Ted Salway

Personal information
- Full name: Edward Elijah Salway
- Date of birth: April qtr. 1891
- Place of birth: Nursling, England
- Date of death: October qtr. 1950 (aged 59)
- Place of death: Southampton, England
- Height: 5 ft 11 in (1.80 m)
- Position(s): Centre-half

Youth career
- Romsey Town
- Nursling United

Senior career*
- Years: Team / Apps / (Gls)
- 1911–1915: Southampton / 10 / (0)

= Ted Salway =

English footballer

Edward Elijah Salway (1891–1950) was an English professional footballer who played in various midfield roles for Southampton in the Southern League in 1912–13. His career was ended by injuries received at the Battle of Ypres in 1917.

==Football career==
Salway was born at Nursling, just outside Southampton and played as an amateur for Romsey Town and Nursling United while working as a gardener. In 1911, he had a trial match with Southampton which he came through successfully to earn a professional contract. Described as "a rough diamond with plenty of potential, ... pace and inexhaustible energy", he spent his first year at The Dell in the reserves where he was "polished into a fine half-back", gaining representative honours with the Hampshire F.A.

His first-team debut came on 5 October 1912, when he took the place of Jim McAlpine at left-half for the Southern League match at Exeter City. The match ended in a 1–0 defeat, but despite this Salway retained his place for the next two matches. He returned to the side in December when he replaced Charles Tyson at centre-half for five matches, followed by two matches at inside-left. Of Salway's ten first-team matches, eight ended in defeats, with two victories, as the "Saints" struggled to find any consistency under new manager Jimmy McIntyre, finishing fourth from the foot of the table.
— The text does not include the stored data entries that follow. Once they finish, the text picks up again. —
/-- **Steps 1–7 of Tate's algorithm read on user-supplied models: type `Iₙ*`.**  Let `W` be a
Weierstrass equation over `R` (perfect residue field) with `π ∣ Δ`, and suppose given
* `W₂ = C₂ • W` with `π ∣ a₃, a₄, a₆` (the singular point of the reduction moved to `(0,0)`),
  on which the tests of Steps 2–5 fail: `π ∣ b₂`, `π² ∣ a₆`, `π³ ∣ b₈`, `π³ ∣ b₆`;
* `W₆ = C₆ • W₂` step-6 normalised (`π ∣ a₁, a₂`, `π² ∣ a₃, a₄`, `π³ ∣ a₆`) whose cubic
  `T³ + a₂,₁T² + a₄,₂T + a₆,₃` has exactly two distinct roots in `k̄` (Step 7 fires);
* `W₇ = C₇ • W₆` normalised for round `0` of the sub-procedure (`π ∣ a₁`, `π ∥ a₂`, `π² ∣ a₃`,
  `π³ ∣ a₄`, `π⁴ ∣ a₆`).
Then `kodairaSymbolOfMinimal W = Iₙ*` with `n = istarIndexAux (ord Δ(W)) 0 W₇` (to be evaluated
with `istarIndexAux_succ_of_testA/_testB/_not_testB`).  The algorithm's own models at Steps 2
and 6 are `R`-isomorphic to `W₂`, `W₆` through changes whose translation parts are constrained
by rigidity (`dvd_r_t_of_step2`, `dvd_r_s_t_of_step6`), under which every test is invariant
(`dvd_b₂_smul_iff`, `sq_dvd_a₆_smul_iff`, `cube_dvd_b₈_smul_iff`, `cube_dvd_b₆_smul_iff`,
`distinctRootCount_cubicStep6_smul/_rescale`, `istarIndex_smul_eq`).  Silverman *ATAEC*
IV.9.4, Steps 1–7. [cite: SilvermanATAEC1994, IV.9.4 Steps 1–7 (PDF pp. 344–346)] -/
theorem kodairaSymbolOfMinimal_eq_Istar_of_models [PerfectField (ResidueField R)]
    {W W₂ W₆ W₇ : WeierstrassCurve R} {C₂ C₆ C₇ : WeierstrassCurve.VariableChange R}
    (hΔ : uniformizer R ∣ W.Δ) (hW₂ : W₂ = C₂ • W)
    (n3 : uniformizer R ∣ W₂.a₃) (n4 : uniformizer R ∣ W₂.a₄) (n6 : uniformizer R ∣ W₂.a₆)
    (hb₂ : uniformizer R ∣ W₂.b₂) (ha₆ : uniformizer R ^ 2 ∣ W₂.a₆)
    (hb₈ : uniformizer R ^ 3 ∣ W₂.b₈) (hb₆ : uniformizer R ^ 3 ∣ W₂.b₆)
    (hW₆ : W₆ = C₆ • W₂)
    (q1 : uniformizer R ∣ W₆.a₁) (q2 : uniformizer R ∣ W₆.a₂) (q3 : uniformizer R ^ 2 ∣ W₆.a₃)
    (q4 : uniformizer R ^ 2 ∣ W₆.a₄) (q6 : uniformizer R ^ 3 ∣ W₆.a₆)
    (h7 : distinctRootCount (cubicStep6 W₆) = 2) (hW₇ : W₇ = C₇ • W₆)
    (s1 : uniformizer R ∣ W₇.a₁) (s2 : uniformizer R ∣ W₇.a₂) (s2n : ¬ uniformizer R ^ 2 ∣ W₇.a₂)
    (s3 : uniformizer R ^ 2 ∣ W₇.a₃) (s4 : uniformizer R ^ 3 ∣ W₇.a₄)
    (s6 : uniformizer R ^ 4 ∣ W₇.a₆) :
    W.kodairaSymbolOfMinimal = .Istar (istarIndexAux (addVal R W.Δ).toNat 0 W₇) := by
  classical
  set ϖ := uniformizer R with hϖdef
  unfold WeierstrassCurve.kodairaSymbolOfMinimal
  simp only []
  -- Step 1
  have hΔm : W.Δ ∈ maximalIdeal R := mem_maximalIdeal_iff_dvd.mpr hΔ
  rw [if_neg (not_not.mpr hΔm)]
  -- Step 2 normalisation of the algorithm, related to `W₂`
  have hex2 := exists_variableChange_step2_of_perfectField W hΔm
  have e2 : normalizeStep2 W = hex2.choose • W := by
    unfold normalizeStep2; rw [dif_pos hex2]
  rw [e2]
  obtain ⟨hu2, p3, p4, p6⟩ := hex2.choose_spec
  have m3 := mem_maximalIdeal_iff_dvd.mp p3
  have m4 := mem_maximalIdeal_iff_dvd.mp p4
  have m6 := mem_maximalIdeal_iff_dvd.mp p6
  set V₂ := hex2.choose • W with hV₂
  have hrel₂ : W₂ = (C₂ * hex2.choose⁻¹) • V₂ := by rw [hW₂, hV₂, mul_smul, inv_smul_smul]
  set D₂ := C₂ * hex2.choose⁻¹ with hD₂
  set D₂₀ : WeierstrassCurve.VariableChange R := ⟨1, D₂.r, D₂.s, D₂.t⟩ with hD₂₀
  have hu₂₀ : D₂₀.u = 1 := rfl
  have hfac₂ : W₂ = (⟨D₂.u, 0, 0, 0⟩ : WeierstrassCurve.VariableChange R) • (D₂₀ • V₂) := by
    rw [hrel₂, smul_eq_rescale_smul]
  clear_value V₂ D₂₀
  have v3 : ϖ ∣ (D₂₀ • V₂).a₃ := (dvd_rescale_a₃_iff D₂.u _ _).mp (hfac₂ ▸ n3)
  have v4 : ϖ ∣ (D₂₀ • V₂).a₄ := (dvd_rescale_a₄_iff D₂.u _ _).mp (hfac₂ ▸ n4)
  have v6 : ϖ ∣ (D₂₀ • V₂).a₆ := (dvd_rescale_a₆_iff D₂.u _ _).mp (hfac₂ ▸ n6)
  obtain ⟨hr₂, ht₂⟩ := dvd_r_t_of_step2 hu₂₀ m3 m4 m6 v3 v4 v6
  -- Step 2 test
  have hb₂' : ϖ ∣ V₂.b₂ := by
    rw [← dvd_b₂_smul_iff (W := V₂) hu₂₀ hr₂, ← dvd_rescale_b₂_iff D₂.u, ← hfac₂]; exact hb₂
  rw [if_neg (not_not.mpr (mem_maximalIdeal_iff_dvd.mpr hb₂'))]
  -- Step 3 test
  have ha₆' : ϖ ^ 2 ∣ V₂.a₆ := by
    rw [← sq_dvd_a₆_smul_iff (W := V₂) hu₂₀ m3 m4 hr₂ ht₂, ← dvd_rescale_a₆_iff D₂.u, ← hfac₂]
    exact ha₆
  rw [if_neg (not_not.mpr (mem_maximalIdeal_pow_iff_dvd.mpr ha₆'))]
  -- Step 4 test
  have hb₈' : ϖ ^ 3 ∣ V₂.b₈ := by
    rw [← cube_dvd_b₈_smul_iff (W := V₂) hu₂₀ m3 m4 ha₆' hr₂, ← dvd_rescale_b₈_iff D₂.u,
      ← hfac₂]
    exact hb₈
  rw [if_neg (not_not.mpr (mem_maximalIdeal_pow_iff_dvd.mpr hb₈'))]
  -- Step 5 test
  have hb₆' : ϖ ^ 3 ∣ V₂.b₆ := by
    rw [← cube_dvd_b₆_smul_iff (W := V₂) hu₂₀ m3 ha₆' hb₂' hb₈' hr₂, ← dvd_rescale_b₆_iff D₂.u,
      ← hfac₂]
    exact hb₆
  rw [if_neg (not_not.mpr (mem_maximalIdeal_pow_iff_dvd.mpr hb₆'))]
  -- Step 6 normalisation of the algorithm, related to `W₆`
  have hex6 := exists_variableChange_step6_of_dvd m3 m4 ha₆' hb₂' hb₆' hb₈'
  have e6 : normalizeStep6 V₂ = hex6.choose • V₂ := by
    unfold normalizeStep6; rw [dif_pos hex6]
  rw [e6]
  obtain ⟨hu6, t1, t2, t3, t4, t6⟩ := hex6.choose_spec
  have r1 := mem_maximalIdeal_iff_dvd.mp t1
  have r2 := mem_maximalIdeal_iff_dvd.mp t2
  have r3 := mem_maximalIdeal_pow_iff_dvd.mp t3
  have r4 := mem_maximalIdeal_pow_iff_dvd.mp t4
  have r6 := mem_maximalIdeal_pow_iff_dvd.mp t6
  set V₆ := hex6.choose • V₂ with hV₆
  have hrel₆ : W₆ = (C₆ * D₂ * hex6.choose⁻¹) • V₆ := by
    rw [hV₆, ← mul_smul, inv_mul_cancel_right, mul_smul, ← hrel₂, hW₆]
  set D₆ := C₆ * D₂ * hex6.choose⁻¹ with hD₆
  set D₆₀ : WeierstrassCurve.VariableChange R := ⟨1, D₆.r, D₆.s, D₆.t⟩ with hD₆₀
  have hu₆₀ : D₆₀.u = 1 := rfl
  have hfac₆ : W₆ = (⟨D₆.u, 0, 0, 0⟩ : WeierstrassCurve.VariableChange R) • (D₆₀ • V₆) := by
    rw [hrel₆, smul_eq_rescale_smul]
  clear_value V₆ D₆₀
  have x1 : ϖ ∣ (D₆₀ • V₆).a₁ := (dvd_rescale_a₁_iff D₆.u _ _).mp (hfac₆ ▸ q1)
  have x2 : ϖ ∣ (D₆₀ • V₆).a₂ := (dvd_rescale_a₂_iff D₆.u _ _).mp (hfac₆ ▸ q2)
  have x3 : ϖ ^ 2 ∣ (D₆₀ • V₆).a₃ := (dvd_rescale_a₃_iff D₆.u _ _).mp (hfac₆ ▸ q3)
  have x4 : ϖ ^ 2 ∣ (D₆₀ • V₆).a₄ := (dvd_rescale_a₄_iff D₆.u _ _).mp (hfac₆ ▸ q4)
  have x6 : ϖ ^ 3 ∣ (D₆₀ • V₆).a₆ := (dvd_rescale_a₆_iff D₆.u _ _).mp (hfac₆ ▸ q6)
  obtain ⟨hr₆, hs₆, ht₆⟩ := dvd_r_s_t_of_step6 hu₆₀ r1 r2 r3 r4 r6 x1 x2 x3 x4 x6
  -- Steps 6 and 7 tests
  have i67 := distinctRootCount_cubicStep6_rescale D₆.u x2 x4 x6
  have c6 : distinctRootCount (cubicStep6 (D₆₀ • V₆)) = distinctRootCount (cubicStep6 V₆) :=
    distinctRootCount_cubicStep6_smul hu₆₀ r1 r2 r3 r4 r6 hr₆ hs₆ ht₆
  have h7' : distinctRootCount (cubicStep6 V₆) = 2 := by
    rw [← c6, ← i67.2, ← hfac₆]; exact h7
  have h6' : distinctRootCount (cubicStep6 V₆) ≠ 3 := by rw [h7']; norm_num
  rw [if_neg h6', if_pos h7']
  congr 1
  rw [← istarIndex_smul_eq hrel₆ r1 r2 r3 r4 r6 q1 q2 q3 q4 q6 h7' h7,
    istarIndex_eq_of_model q1 q2 q3 q4 q6 h7 hW₇ s1 s2 s2n s3 s4 s6, hW₆, hW₂,
    addVal_Δ_smul_toNat, addVal_Δ_smul_toNat]

end TateAlgorithm

end Literature.NumberTheory.DiophantineGeometry

/-! ### Reading the Kodaira symbol and `ord Δ_min` on a user-supplied minimal model -/

namespace WeierstrassCurve

open Literature.NumberTheory.DiophantineGeometry Literature.NumberTheory.DiophantineGeometry.TateAlgorithm

section DVR

variable (R : Type*) [CommRing R] [IsDomain R] [IsDiscreteValuationRing R]
  {K : Type*} [Field K] [Algebra R K] [IsFractionRing R K]

/-- **The Kodaira symbol may be computed on any minimal model.**  If `M = C • X` is a minimal
Weierstrass equation (`IsMinimal`) of the curve `X / K` with `Δ ≠ 0`, then Tate's algorithm run
on Mathlib's chosen integral minimal model of `X` and on the integral model of `M` give the same
answer: the two minimal models differ by a change of variables over `R` (Silverman *AEC*
VII.1.3(b), `exists_variableChange_integralModel_eq`) and `kodairaSymbolOfMinimal_smul` applies.
[cite: SilvermanATAEC1994, IV.9.4 (PDF pp. 344–346)] [cite: SilvermanAEC2009, VII.1 Prop. 1.3(b)] -/
theorem kodairaSymbol_eq_kodairaSymbolOfMinimal_of_isMinimal
    [PerfectField (IsLocalRing.ResidueField R)] (X M : WeierstrassCurve K) [M.IsMinimal R]
    (C : VariableChange K) (h : M = C • X) (hΔ : M.Δ ≠ 0) :
    X.kodairaSymbol R = (M.integralModel R).kodairaSymbolOfMinimal := by
  unfold kodairaSymbol
  have hD : X.minimal R = ((X.exists_isMinimal R).choose * C⁻¹) • M := by
    rw [h, mul_smul, inv_smul_smul]; rfl
  obtain ⟨D', -, hD'⟩ := exists_variableChange_integralModel_eq R hD hΔ
  rw [hD']
  exact kodairaSymbolOfMinimal_smul _ _

/-- **`ord Δ_min` may be read on any minimal model**: with `M = C • X` minimal and `Δ(M) ≠ 0`,
`ord Δ` of Mathlib's chosen integral minimal model of `X` equals `ord Δ` of the integral model
of `M` (the two differ by a change of variables over `R`, whose `u` is a unit).  Silverman
*AEC* VII.1.3(b). [cite: SilvermanAEC2009, VII.1 Prop. 1.3(b)] -/
theorem addVal_Δ_minimal_toNat_eq_of_isMinimal (X M : WeierstrassCurve K) [M.IsMinimal R]
    (C : VariableChange K) (h : M = C • X) (hΔ : M.Δ ≠ 0) :
    (IsDiscreteValuationRing.addVal R ((X.minimal R).integralModel R).Δ).toNat =
      (IsDiscreteValuationRing.addVal R (M.integralModel R).Δ).toNat := by
  have hD : X.minimal R = ((X.exists_isMinimal R).choose * C⁻¹) • M := by
    rw [h, mul_smul, inv_smul_smul]; rfl
  obtain ⟨D', -, hD'⟩ := exists_variableChange_integralModel_eq R hD hΔ
  rw [hD']
  exact addVal_Δ_smul_toNat D' _

end DVR

section Dedekind

variable {A : Type*} [CommRing A] [IsDedekindDomain A] {K : Type*} [Field K] [Algebra A K]
  [IsFractionRing A K] (v : IsDedekindDomain.HeightOneSpectrum A) (W : WeierstrassCurve K)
Salway remained with Southampton, playing in the reserves, until the suspension of league football in 1915. He enlisted in the army in October 1915, but continued to play for Southampton, making three appearances in the 1915–16 South Western Combination as well as eight appearances in friendly matches.

==Later career==
In 1916, his military career took him to the Western Front, where he was seriously wounded in 1917 at the Battle of Ypres. He lost an eye and a lower arm and was invalided out of the army.

In May 1920, Southampton arranged a benefit match at The Dell for Salway, when a Southampton XI played against a Portsmouth XI. Salway later found employment at Southampton Docks, working as a flagman, cycling there every day from his home at Nursling, approximately five miles each way.

His son, Tony, was a trainee footballer who played for Southampton's "A" team in the 1940s.